Department of Applied Mathematics, University of Colorado Boulder, Boulder, United States.
Department of Neuroscience, University of Pennsylvania, Philadelphia, United States.
Elife. 2022 Oct 25;11:e79824. doi: 10.7554/eLife.79824.
Models based on normative principles have played a major role in our understanding of how the brain forms decisions. However, these models have typically been derived for simple, stable conditions, and their relevance to decisions formed under more naturalistic, dynamic conditions is unclear. We previously derived a normative decision model in which evidence accumulation is adapted to fluctuations in the evidence-generating process that occur during a single decision (Glaze et al., 2015), but the evolution of commitment rules (e.g. thresholds on the accumulated evidence) under dynamic conditions is not fully understood. Here, we derive a normative model for decisions based on changing contexts, which we define as changes in evidence quality or reward, over the course of a single decision. In these cases, performance (reward rate) is maximized using decision thresholds that respond to and even anticipate these changes, in contrast to the static thresholds used in many decision models. We show that these adaptive thresholds exhibit several distinct temporal motifs that depend on the specific predicted and experienced context changes and that adaptive models perform robustly even when implemented imperfectly (noisily). We further show that decision models with adaptive thresholds outperform those with constant or urgency-gated thresholds in accounting for human response times on a task with time-varying evidence quality and average reward. These results further link normative and neural decision-making while expanding our view of both as dynamic, adaptive processes that update and use expectations to govern both deliberation and commitment.

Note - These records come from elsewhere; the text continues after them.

/-- The TORUS UNIT `λ_p(W) = v₂(p − ε'_p(W)) = v₂(p · U_p(2)⁻¹)` of a twist-minimal additive prime `p ≥ 5`
(`= v₂(#T(𝔽_p))` for the one-dimensional torus `T` split iff `μ_{e_p} ⊂ 𝔽_p`). -/
def torusUnitAt (W : WeierstrassCurve ℚ) (p : ℕ) : ℕ :=
  if symSquareSignAt W p = 1 then padicValNat 2 (p - 1) else padicValNat 2 (p + 1)

/-- The local `2`-adic degree unit `λ_p` of an ODD prime `p ∣ N`: `1` at a multiplicative prime (the Atkin–Lehner unit);
at `p = 3` additive: `2` if `v₃(N) = 2` (`U₃(2) = 3/4`, Watkins §2.2.2) else `1`; at an additive `p ≥ 5`: the torus unit. -/
def localDegreeUnit (W : WeierstrassCurve ℚ) (N p : ℕ) : ℕ :=
  if ¬ p ^ 2 ∣ N then 1 else if p = 3 then (if ¬ 3 ^ 3 ∣ N then 2 else 1) else torusUnitAt W p

/-- `Λ_odd(W) = Σ_{p ∣ N, p odd} λ_p(W)`. -/
def oddUnitSum (W : WeierstrassCurve ℚ) (N : ℕ) : ℕ :=
  ∑ p ∈ N.primeFactors.filter (fun p => p ≠ 2), localDegreeUnit W N p

/-- The `2`-adic unit of the modular-degree floor as a function of `v = v₂(N)`: `0, 1, 0, 2, 2, 3, 3, 4, 4` for `v = 0 … 8`
(`[2 ∣ N] + g(v)` with `g = ⌈v/2⌉ − 1` for `v ≥ 3` and the dip allowance `g(2) = −1`; ES-32 B♯ / ES-33E). -/
def twoAdicDegreeUnit (v : ℕ) : ℕ := if v = 0 ∨ v = 2 then 0 else if v = 1 then 1 else (v + 1) / 2

/-- The `2`-adic unit of the CONGRUENCE-NUMBER floor: `0, 1, 1, 3, 4, 5, 6, 7, 8` for `v = 0 … 8` (`[2 ∣ N] + (v − 1)` for
`v ≥ 3`, no dip; ES-33E `CongruenceNumberConductorFloor`). -/
def twoAdicCongruenceUnit (v : ℕ) : ℕ := if v = 0 then 0 else if v ≤ 2 then 1 else v

/-- `W` is (globally) twist-minimal: no quadratic twist has smaller conductor. -/
def IsTwistMinimal (W : WeierstrassCurve ℚ) [W.IsElliptic] : Prop :=
  ∀ (d : ℚ) [(W.quadraticTwist d).IsElliptic], W.conductorNorm ℤ ≤ (W.quadraticTwist d).conductorNorm ℤ

/-! ## ES-34U — the motivic Euler factor floor (conjecture; -es g25 P34.7, CONFIRMED 820/822, the 2 exceptions have an odd isogeny) -/

/-- **ES-34U `MotivicEulerFactorFloor` — v1, REFUTED IN DATA as typed (the seat's own mutation pass, -es g25 addendum: the STARRED tie
partner `6962e1`, see `MotivicEulerFactorFloorR` below, which supersedes it; kept as the recorded negative).**  For an optimal, twist-minimal, non-CM
`E/ℚ` with `ρ̄_{E,2}` surjective and no odd-degree rational isogeny,
`v₂(m_E) + 1 ≥ dim_{𝔽₂} Sel₂(E) + u₂(v₂ N) + Σ_{p ∣ N odd} λ_p(E)`:
the Atkin–Lehner term `ω(N) − 1` of the ES-32/33 floor is NOT flat — a twist-minimal additive prime `p ≥ 5` contributes
`λ_p = v₂(p − ε'_p)`, the `2`-part of the inverse MOTIVIC Euler factor `p·U_p(2)⁻¹ = p − ε'_p` of `L(Sym² E, s)` at `s = 2`
(e.g. `+4` at `p = 17` of Kodaira type `II`/`IV`, `+5` at `p = 31` of type `III`).  ENGINE 34 (N ≤ 10⁴, 14 097 twist-minimal
`S₃`-curves, 822 with `Σ(λ_p − 1) > 0`): 820 satisfy it, 188 with equality; the 2 exceptions `338a1` (`7`-isogeny), `1058c1`
(`3`-isogeny) are excluded by the isogeny hypothesis; multiplicative primes stay flat (`λ_p = 1` for every `p mod 8`, `w_p`).
Why it might fail: a twist-minimal curve beyond `10⁴` with `v₂(m_E) + 1 − s − u₂ − Σλ_p < 0`, most plausibly at a prime
`p ≡ ±1 (mod 32)`; or the isogeny guard is not the right one (only 2 witnesses).  Reading: `v₂(N c² L^M(Sym² E,2)/(π i Ω_E) /
∏_{p² ∣ N} p) ≥ dim Sel₂(E) + …` — integrality of the motivic adjoint `L`-value at `2` with its Bloch–Kato Selmer term
(Flach's theorem is prime-to-`2`; open at `2`). [cite: Watkins2002ModularDegree, (1-1), Thm 2.1; Flach1993] -/
@[conjecture] def MotivicEulerFactorFloor : Prop :=
  ∀ (W : WeierstrassCurve ℚ) [W.IsElliptic] [W.IsGloballyMinimal] [NeZero (W.conductorNorm ℤ)]
    (D : ModularParametrizationData W (W.conductorNorm ℤ)),
    (∀ (W'' : WeierstrassCurve ℚ) [W''.IsElliptic] (D'' : ModularParametrizationData W'' (W.conductorNorm ℤ)),
        D''.f = D.f → D.modularDegree ≤ D''.modularDegree) →
    ¬ W.HasCM → W.HasSurjectiveModNGaloisRep ((2 : ℕ) : ℤ) →
    (∀ ℓ : ℕ, ℓ.Prime → ℓ ≠ 2 → W.HasIrreducibleModPGaloisRep ℓ) → IsTwistMinimal W →
    Nat.card (W.selmerGroup 2) *
        2 ^ (twoAdicDegreeUnit (padicValNat 2 (W.conductorNorm ℤ)) + oddUnitSum W (W.conductorNorm ℤ))
      ≤ 2 * 2 ^ padicValNat 2 D.modularDegree

/-- **ES-34U♯ `MotivicEulerFactorCongruenceFloor` — v1 (conductor-minimal only; superseded by `MotivicEulerFactorCongruenceFloorR`:
no `r`-currency violation is known on starred partners (49 with `r`), but the `m`-currency witness `6962e1` makes the unstarred
hypothesis the honest one).**  Same law for
the congruence number with the dip-free, linear `2`-adic unit of ES-33E: `v₂(r_E) + 1 ≥ dim Sel₂(E) + u₂ʳ(v₂ N) + Σ_{p odd} λ_p(E)`.
ENGINE 34: 2 403 twist-minimal `S₃`-curves with `r` known, 2 exceptions = the same two isogenous curves.
Why it might fail: as ES-34U, plus the `v − 1` growth of the `2`-adic unit beyond `N ≤ 10⁴`. [cite: Watkins2002ModularDegree; AgasheRibetStein2012] -/
@[conjecture] def MotivicEulerFactorCongruenceFloor : Prop :=
  ∀ (W : WeierstrassCurve ℚ) [W.IsElliptic] [W.IsGloballyMinimal] [NeZero (W.conductorNorm ℤ)]
    (D : ModularParametrizationData W (W.conductorNorm ℤ)),
    ¬ W.HasCM → W.HasSurjectiveModNGaloisRep ((2 : ℕ) : ℤ) →
    (∀ ℓ : ℕ, ℓ.Prime → ℓ ≠ 2 → W.HasIrreducibleModPGaloisRep ℓ) → IsTwistMinimal W →
    Nat.card (W.selmerGroup 2) *
        2 ^ (twoAdicCongruenceUnit (padicValNat 2 (W.conductorNorm ℤ)) + oddUnitSum W (W.conductorNorm ℤ))
      ≤ 2 * 2 ^ padicValNat 2 (congruenceNumber D.f)

/-! ### ES-34U-R — the representative matters (addendum, -es g25): the law is read on the NON-STARRED member of each tie

Every curve with an additive `p ≥ 5` of Kodaira type `II, III, IV, IV*, III*, II*` has the conductor-tie twist partner `E ⊗ χ_{p*}`
(`II ↔ IV*`, `III ↔ III*`, `IV ↔ II*`): same `N`, same `v₂(m)` (Watkins `V_p = p`), same `λ_p` (`Sym²` is twist-invariant), but a
different `2`-Selmer group.  ENGINE 34 tested Sage's minimal twist, which is ALWAYS the non-starred member (`v_p(Δ_min) < 6` at every
additive `p ≥ 5`: 1 735 / 1 735).  Mutation pass over the 3 220 conductor-tie partners in the table (`N ≤ 10⁴`, `S₃`, non-CM): the
conductor-minimal law fails ONCE without an isogeny excuse — `6962e1` (`N = 2·59²`, type `IV*` at `59`, rank `0`, `Ш_an = 4`, `dim Sel₂ = 2`,
`v₂(m) = 3`, `λ₅₉ = v₂(60) = 2`: `3 + 1 < 2 + 1 + 2`), whose non-starred partner `6962l1` (type `II`, rank `1`, `dim Sel₂ = 1`) satisfies it.
Repaired census (conductor-minimal ∧ non-starred ∧ no odd isogeny ∧ `S₃` ∧ non-CM, `v₂(N) ≤ 8`): 13 995 curves, 1 045 with `Σ(λ_p − 1) + [v₃N = 2] > 0`,
0 violations, 201 equalities (`r`-currency: 119 with `r` known, 0 violations); on the 1 223 STARRED partners: 489 charged, 1 violation (`6962e1`), 84
equalities — so the law is NOT claimed there.  Twist-invariant corollary (weaker, implied): for every conductor-minimal `W`,
`v₂(m_W) + 1 ≥ min_{W' ∈ tie(W)} dim Sel₂(W') + u₂(v₂N) + Σλ_p`. -/

/-- **ES-34U-R `MotivicEulerFactorFloorR` (this lens, -es g25 addendum; conjecture, m-currency; supersedes `MotivicEulerFactorFloor`).**
ES-34U with the representative pinned as Watkins' `p`-minimal twist: `v_p(Δ_min) < 6` (Kodaira `II`, `III` or `IV`) at every additive `p ≥ 5`.
Census above (1 045 charged curves, 0 violations, 201 equalities).  Why it might fail: as ES-34U; and the non-starred selector may itself be a
proxy (one starred witness only) for the true Selmer term, the Bloch–Kato Selmer group of `Ad⁰` at `2`, which is twist-invariant.
[cite: Watkins2002ModularDegree, (1-1), Thm 2.1, Cor 2.2] -/
@[conjecture] def MotivicEulerFactorFloorR : Prop :=
  ∀ (W : WeierstrassCurve ℚ) [W.IsElliptic] [W.IsGloballyMinimal] [NeZero (W.conductorNorm ℤ)]
    (D : ModularParametrizationData W (W.conductorNorm ℤ)),
    (∀ (W'' : WeierstrassCurve ℚ) [W''.IsElliptic] (D'' : ModularParametrizationData W'' (W.conductorNorm ℤ)),
        D''.f = D.f → D.modularDegree ≤ D''.modularDegree) →
    ¬ W.HasCM → W.HasSurjectiveModNGaloisRep ((2 : ℕ) : ℤ) →
    (∀ ℓ : ℕ, ℓ.Prime → ℓ ≠ 2 → W.HasIrreducibleModPGaloisRep ℓ) → IsTwistMinimal W →
    (∀ p : ℕ, p.Prime → 5 ≤ p → p ^ 2 ∣ W.conductorNorm ℤ → (padicValRat p W.Δ).toNat < 6) →
    Nat.card (W.selmerGroup 2) *
        2 ^ (twoAdicDegreeUnit (padicValNat 2 (W.conductorNorm ℤ)) + oddUnitSum W (W.conductorNorm ℤ))
      ≤ 2 * 2 ^ padicValNat 2 D.modularDegree
import Summits.Parity.GeneralizedHardyLittlewood.Theorems.PrimeLevelFamEdgeMomentsBeyondDiagonalDiagDecorWeightOneOne
import HarnessLib

/-!
# Route `PrimeLevelFamEdge`, crux K_A `MomentsBeyondDiagonal` (stmt-Parity-20007), line «petersson_layers» v4, stub `stub_diag`:
# **the four Bose pieces of the order-`(1,1)` Selberg form in PRODUCT FORM** (the Hecke sums `Σ_{d∣k₁}Σ_{e∣k₂}` removed)

Census R3(ii), item 5 (bridge) of `Cruxes/MomentsBeyondDiagonal/Lines/petersson_layers_stub_diag_g10_blocks.md`. After
`…DiagOrderSplit.selbergForm_bose_expand` (`i = j = 1`) the order-`(1,1)` decorated Selberg form is the sum of four pieces with
inner weights `Σ_{d∣k₁}Σ_{e∣k₂} (log(Q/n₁))^{1−a}(log(Q/n₂))^{1−b}·H_ab(n₁n₂)`, `n₁ = (k₁/d)(ge)`, `n₂ = (gd)(k₂/e)`,
`H_ab(K) = c_ab(K/Q²)`. By the weight algebra of `…DiagDecorWeightOneOne` (p824224) each piece is a PRODUCT-FORM Selberg sum
`Σ_cΣ_g μ(g)c Σ_{k₁,k₂} y′(cgk₁)y′(cgk₂)·F(g,k₁,k₂)` — the input format of `…DiagDecorShiftedLpow` / `…ShiftedP2Lpow` /
`…DecorOrderOneOnePoly` (after `c_ab = Π_ab(L) + E_ab + r_ab`, `L = log(Q²/(g²k₁k₂)) = 2(log Q − log g) − log k₁ − log k₂`):

* `selbergPiece_one_eq` — `(a,b) = (1,1)`: `F = τ(k₁)τ(k₂)·H(g²k₁k₂)`;
* `selbergPiece_A1_eq`, `selbergPiece_A2_eq` — `(a,b) = (0,1), (1,0)`: `F = τ(k₁)τ(k₂)·(L/2)·H(g²k₁k₂)`;
* `selbergPiece_A1A2_eq` — `(a,b) = (0,0)`: `F = τ(k₁)τ(k₂)·(L²/4 − (P₂(k₁)+P₂(k₂))/4)·H(g²k₁k₂)` (squarefree reduction inside
  the form, `selbergForm_congr_squarefree`).

Exact identities, every `Q > 0`, `M`, `N`, `H : ℕ → ℝ`. Def-free; theorems only. Helper `--supports stmt-Parity-20007`; closes
nothing; K_A, K_B and the Parity summit are NOT proved; nothing about Landau–Siegel zeros.

## References
* E. Kowalski, P. Michel, J. VanderKam, J. reine angew. Math. 526 (2000), (21)–(28) pp. 12–15.
  [cite: KowalskiMichelVanderKam2000, (23)–(28) — derivation (Hecke-divisor bookkeeping of the order-(1,1) diagonal weight)]
-/

noncomputable section

open scoped Real ArithmeticFunction.Moebius
open Finset ArithmeticFunction Polynomial

namespace Summit.Parity.GeneralizedHardyLittlewood.Theorems.MomentsBeyondDiagonal.DiagKernel

open Literature.NumberTheory.LFunctions Literature.NumberTheory.LFunctions.KMV2000

/-- Piece `(a,b) = (1,1)` in product form: inner weight `Σ_{d,e}H(n₁n₂) = τ(k₁)τ(k₂)H(g²k₁k₂)`.
[cite: KowalskiMichelVanderKam2000, (23)–(28) — derivation] -/
theorem selbergPiece_one_eq (P : ℝ[X]) (M : ℝ) (N : ℕ) (H : ℕ → ℝ) :
    ∑ c ∈ Icc 1 N, ∑ g ∈ Icc 1 (N / c), (μ g : ℝ) * c *
        ∑ k₁ ∈ Icc 1 (N / (c * g)), ∑ k₂ ∈ Icc 1 (N / (c * g)),
          ((μ (c * g * k₁) : ℝ) * ((psi (c * g * k₁))⁻¹ *
              P.eval (Real.log (M / ((c * g * k₁ : ℕ) : ℝ)) / Real.log M)) / ((c * g * k₁ : ℕ) : ℝ)) *
            ((μ (c * g * k₂) : ℝ) * ((psi (c * g * k₂))⁻¹ *
              P.eval (Real.log (M / ((c * g * k₂ : ℕ) : ℝ)) / Real.log M)) / ((c * g * k₂ : ℕ) : ℝ)) *
            ∑ d ∈ k₁.divisors, ∑ e ∈ k₂.divisors, H (k₁ / d * (g * e) * (g * d * (k₂ / e))) =
      ∑ c ∈ Icc 1 N, ∑ g ∈ Icc 1 (N / c), (μ g : ℝ) * c *
        ∑ k₁ ∈ Icc 1 (N / (c * g)), ∑ k₂ ∈ Icc 1 (N / (c * g)),
          ((μ (c * g * k₁) : ℝ) * ((psi (c * g * k₁))⁻¹ *
              P.eval (Real.log (M / ((c * g * k₁ : ℕ) : ℝ)) / Real.log M)) / ((c * g * k₁ : ℕ) : ℝ)) *
            ((μ (c * g * k₂) : ℝ) * ((psi (c * g * k₂))⁻¹ *
              P.eval (Real.log (M / ((c * g * k₂ : ℕ) : ℝ)) / Real.log M)) / ((c * g * k₂ : ℕ) : ℝ)) *
            ((k₁.divisors.card : ℝ) * (k₂.divisors.card : ℝ) * H (g * g * (k₁ * k₂))) := by
  refine Finset.sum_congr rfl fun c _ ↦ Finset.sum_congr rfl fun g _ ↦ ?_
  congr 1
  refine Finset.sum_congr rfl fun k₁ _ ↦ Finset.sum_congr rfl fun k₂ _ ↦ ?_
  rw [inner_weight_one H g k₁ k₂]

/-- Piece `(a,b) = (0,1)` in product form: inner weight `Σ_{d,e}log(Q/n₁)H(n₁n₂) = τ(k₁)τ(k₂)(L/2)H(g²k₁k₂)`,
`L = 2(log Q − log g) − log k₁ − log k₂` (`Q > 0`). [cite: KowalskiMichelVanderKam2000, (23)–(28) — derivation] -/
theorem selbergPiece_A1_eq (P : ℝ[X]) (M : ℝ) (N : ℕ) (H : ℕ → ℝ) {Q : ℝ} (hQ : 0 < Q) :
    ∑ c ∈ Icc 1 N, ∑ g ∈ Icc 1 (N / c), (μ g : ℝ) * c *
        ∑ k₁ ∈ Icc 1 (N / (c * g)), ∑ k₂ ∈ Icc 1 (N / (c * g)),
          ((μ (c * g * k₁) : ℝ) * ((psi (c * g * k₁))⁻¹ *
              P.eval (Real.log (M / ((c * g * k₁ : ℕ) : ℝ)) / Real.log M)) / ((c * g * k₁ : ℕ) : ℝ)) *
            ((μ (c * g * k₂) : ℝ) * ((psi (c * g * k₂))⁻¹ *
              P.eval (Real.log (M / ((c * g * k₂ : ℕ) : ℝ)) / Real.log M)) / ((c * g * k₂ : ℕ) : ℝ)) *
            ∑ d ∈ k₁.divisors, ∑ e ∈ k₂.divisors,
              Real.log (Q / ((k₁ / d * (g * e) : ℕ) : ℝ)) * H (k₁ / d * (g * e) * (g * d * (k₂ / e))) =
      ∑ c ∈ Icc 1 N, ∑ g ∈ Icc 1 (N / c), (μ g : ℝ) * c *
        ∑ k₁ ∈ Icc 1 (N / (c * g)), ∑ k₂ ∈ Icc 1 (N / (c * g)),
          ((μ (c * g * k₁) : ℝ) * ((psi (c * g * k₁))⁻¹ *
              P.eval (Real.log (M / ((c * g * k₁ : ℕ) : ℝ)) / Real.log M)) / ((c * g * k₁ : ℕ) : ℝ)) *
            ((μ (c * g * k₂) : ℝ) * ((psi (c * g * k₂))⁻¹ *
              P.eval (Real.log (M / ((c * g * k₂ : ℕ) : ℝ)) / Real.log M)) / ((c * g * k₂ : ℕ) : ℝ)) *
            ((k₁.divisors.card : ℝ) * (k₂.divisors.card : ℝ) *
              ((2 * (Real.log Q - Real.log g) - Real.log k₁ - Real.log k₂) / 2) * H (g * g * (k₁ * k₂))) := by
  refine Finset.sum_congr rfl fun c _ ↦ Finset.sum_congr rfl fun g hg ↦ ?_
  have hg0 : g ≠ 0 := by have := (Finset.mem_Icc.1 hg).1; omega
  congr 1
  refine Finset.sum_congr rfl fun k₁ hk₁ ↦ Finset.sum_congr rfl fun k₂ hk₂ ↦ ?_
  have hk₁0 : k₁ ≠ 0 := by have := (Finset.mem_Icc.1 hk₁).1; omega
  have hk₂0 : k₂ ≠ 0 := by have := (Finset.mem_Icc.1 hk₂).1; omega
  rw [inner_weight_A1 H hQ hg0 hk₁0 hk₂0]

/-- Piece `(a,b) = (1,0)` in product form: inner weight `Σ_{d,e}log(Q/n₂)H(n₁n₂) = τ(k₁)τ(k₂)(L/2)H(g²k₁k₂)` (`Q > 0`).
[cite: KowalskiMichelVanderKam2000, (23)–(28) — derivation] -/
theorem selbergPiece_A2_eq (P : ℝ[X]) (M : ℝ) (N : ℕ) (H : ℕ → ℝ) {Q : ℝ} (hQ : 0 < Q) :
    ∑ c ∈ Icc 1 N, ∑ g ∈ Icc 1 (N / c), (μ g : ℝ) * c *
        ∑ k₁ ∈ Icc 1 (N / (c * g)), ∑ k₂ ∈ Icc 1 (N / (c * g)),
          ((μ (c * g * k₁) : ℝ) * ((psi (c * g * k₁))⁻¹ *
              P.eval (Real.log (M / ((c * g * k₁ : ℕ) : ℝ)) / Real.log M)) / ((c * g * k₁ : ℕ) : ℝ)) *
            ((μ (c * g * k₂) : ℝ) * ((psi (c * g * k₂))⁻¹ *
              P.eval (Real.log (M / ((c * g * k₂ : ℕ) : ℝ)) / Real.log M)) / ((c * g * k₂ : ℕ) : ℝ)) *
            ∑ d ∈ k₁.divisors, ∑ e ∈ k₂.divisors,
              Real.log (Q / ((g * d * (k₂ / e) : ℕ) : ℝ)) * H (k₁ / d * (g * e) * (g * d * (k₂ / e))) =
      ∑ c ∈ Icc 1 N, ∑ g ∈ Icc 1 (N / c), (μ g : ℝ) * c *
        ∑ k₁ ∈ Icc 1 (N / (c * g)), ∑ k₂ ∈ Icc 1 (N / (c * g)),
          ((μ (c * g * k₁) : ℝ) * ((psi (c * g * k₁))⁻¹ *
              P.eval (Real.log (M / ((c * g * k₁ : ℕ) : ℝ)) / Real.log M)) / ((c * g * k₁ : ℕ) : ℝ)) *
            ((μ (c * g * k₂) : ℝ) * ((psi (c * g * k₂))⁻¹ *
              P.eval (Real.log (M / ((c * g * k₂ : ℕ) : ℝ)) / Real.log M)) / ((c * g * k₂ : ℕ) : ℝ)) *
            ((k₁.divisors.card : ℝ) * (k₂.divisors.card : ℝ) *
              ((2 * (Real.log Q - Real.log g) - Real.log k₁ - Real.log k₂) / 2) * H (g * g * (k₁ * k₂))) := by
  refine Finset.sum_congr rfl fun c _ ↦ Finset.sum_congr rfl fun g hg ↦ ?_
  have hg0 : g ≠ 0 := by have := (Finset.mem_Icc.1 hg).1; omega
  congr 1
  refine Finset.sum_congr rfl fun k₁ hk₁ ↦ Finset.sum_congr rfl fun k₂ hk₂ ↦ ?_
  have hk₁0 : k₁ ≠ 0 := by have := (Finset.mem_Icc.1 hk₁).1; omega
  have hk₂0 : k₂ ≠ 0 := by have := (Finset.mem_Icc.1 hk₂).1; omega
  rw [inner_weight_A2 H hQ hg0 hk₁0 hk₂0]

/-- Piece `(a,b) = (0,0)` in product form: inner weight `Σ_{d,e}log(Q/n₁)log(Q/n₂)H(n₁n₂)` may be replaced by
`τ(k₁)τ(k₂)(L²/4 − (P₂(k₁)+P₂(k₂))/4)H(g²k₁k₂)` inside the form (only squarefree `k₁, k₂` count; `Q > 0`).
[cite: KowalskiMichelVanderKam2000, (23)–(28) — derivation] -/
theorem selbergPiece_A1A2_eq (P : ℝ[X]) (M : ℝ) (N : ℕ) (H : ℕ → ℝ) {Q : ℝ} (hQ : 0 < Q) :
    ∑ c ∈ Icc 1 N, ∑ g ∈ Icc 1 (N / c), (μ g : ℝ) * c *
        ∑ k₁ ∈ Icc 1 (N / (c * g)), ∑ k₂ ∈ Icc 1 (N / (c * g)),
          ((μ (c * g * k₁) : ℝ) * ((psi (c * g * k₁))⁻¹ *
              P.eval (Real.log (M / ((c * g * k₁ : ℕ) : ℝ)) / Real.log M)) / ((c * g * k₁ : ℕ) : ℝ)) *
            ((μ (c * g * k₂) : ℝ) * ((psi (c * g * k₂))⁻¹ *
              P.eval (Real.log (M / ((c * g * k₂ : ℕ) : ℝ)) / Real.log M)) / ((c * g * k₂ : ℕ) : ℝ)) *
            ∑ d ∈ k₁.divisors, ∑ e ∈ k₂.divisors,
              Real.log (Q / ((k₁ / d * (g * e) : ℕ) : ℝ)) * Real.log (Q / ((g * d * (k₂ / e) : ℕ) : ℝ)) *
                H (k₁ / d * (g * e) * (g * d * (k₂ / e))) =
      ∑ c ∈ Icc 1 N, ∑ g ∈ Icc 1 (N / c), (μ g : ℝ) * c *
        ∑ k₁ ∈ Icc 1 (N / (c * g)), ∑ k₂ ∈ Icc 1 (N / (c * g)),
          ((μ (c * g * k₁) : ℝ) * ((psi (c * g * k₁))⁻¹ *
              P.eval (Real.log (M / ((c * g * k₁ : ℕ) : ℝ)) / Real.log M)) / ((c * g * k₁ : ℕ) : ℝ)) *
            ((μ (c * g * k₂) : ℝ) * ((psi (c * g * k₂))⁻¹ *
              P.eval (Real.log (M / ((c * g * k₂ : ℕ) : ℝ)) / Real.log M)) / ((c * g * k₂ : ℕ) : ℝ)) *
            ((k₁.divisors.card : ℝ) * (k₂.divisors.card : ℝ) *
              ((2 * (Real.log Q - Real.log g) - Real.log k₁ - Real.log k₂) ^ 2 / 4 -
                ((∑ p ∈ k₁.primeFactors, Real.log p ^ 2) + ∑ p ∈ k₂.primeFactors, Real.log p ^ 2) / 4) *
              H (g * g * (k₁ * k₂))) := by
  -- only squarefree `k₁, k₂` count; reduce on `g ≥ 1` inside the form
  have hred := selbergForm_congr_squarefree P M N
    (fun c g k₁ k₂ ↦ ∑ d ∈ k₁.divisors, ∑ e ∈ k₂.divisors,
      Real.log (Q / ((k₁ / d * (g * e) : ℕ) : ℝ)) * Real.log (Q / ((g * d * (k₂ / e) : ℕ) : ℝ)) *
        H (k₁ / d * (g * e) * (g * d * (k₂ / e))))
    (fun c g k₁ k₂ ↦ if g = 0 then ∑ d ∈ k₁.divisors, ∑ e ∈ k₂.divisors,
      Real.log (Q / ((k₁ / d * (g * e) : ℕ) : ℝ)) * Real.log (Q / ((g * d * (k₂ / e) : ℕ) : ℝ)) *
        H (k₁ / d * (g * e) * (g * d * (k₂ / e))) else
      (k₁.divisors.card : ℝ) * (k₂.divisors.card : ℝ) *
        ((2 * (Real.log Q - Real.log g) - Real.log k₁ - Real.log k₂) ^ 2 / 4 -
          ((∑ p ∈ k₁.primeFactors, Real.log p ^ 2) + ∑ p ∈ k₂.primeFactors, Real.log p ^ 2) / 4) *
        H (g * g * (k₁ * k₂)))
    (fun c g k₁ k₂ h₁ h₂ ↦ by
      by_cases hg : g = 0
      · simp only [hg, if_true]
      · simp only [hg, if_false]
        exact inner_weight_A1A2_of_squarefree H hQ hg h₁ h₂)
  rw [hred]
  refine Finset.sum_congr rfl fun c _ ↦ Finset.sum_congr rfl fun g hg ↦ ?_
  have hg0 : g ≠ 0 := by have := (Finset.mem_Icc.1 hg).1; omega
  simp only [hg0, if_false]

end Summit.Parity.GeneralizedHardyLittlewood.Theorems.MomentsBeyondDiagonal.DiagKernel

end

基于规范原则的模型在我们理解大脑如何做出决策方面发挥了重要作用。然而,这些模型通常是针对简单、稳定的情况推导出来的,它们与在更自然、动态的条件下形成的决策的相关性尚不清楚。我们之前推导出了一个规范性决策模型,在该模型中,证据积累会适应单个决策过程中发生的证据生成过程的波动(Glaze 等人,2015 年),但在动态条件下承诺规则(例如,对累积证据的阈值)的演变尚不完全清楚。在这里,我们推导出了一个基于变化中的上下文的规范性决策模型,我们将其定义为单个决策过程中证据质量或奖励的变化。在这些情况下,使用响应甚至预测这些变化的决策阈值可以最大化性能(奖励率),与许多决策模型中使用的静态阈值形成对比。我们表明,这些自适应阈值表现出几种不同的时间模式,这些模式取决于具体的预测和经验上下文变化,并且即使在实现不完美(嘈杂)的情况下,自适应模型也能稳健地执行。我们进一步表明,在具有时变证据质量和平均奖励的任务中,具有自适应阈值的决策模型在解释人类反应时间方面优于具有固定或紧急门限的决策模型。这些结果进一步将规范性和神经决策联系起来,同时扩展了我们对这两者都是动态、自适应过程的看法,这些过程会更新并使用期望来管理审议和承诺。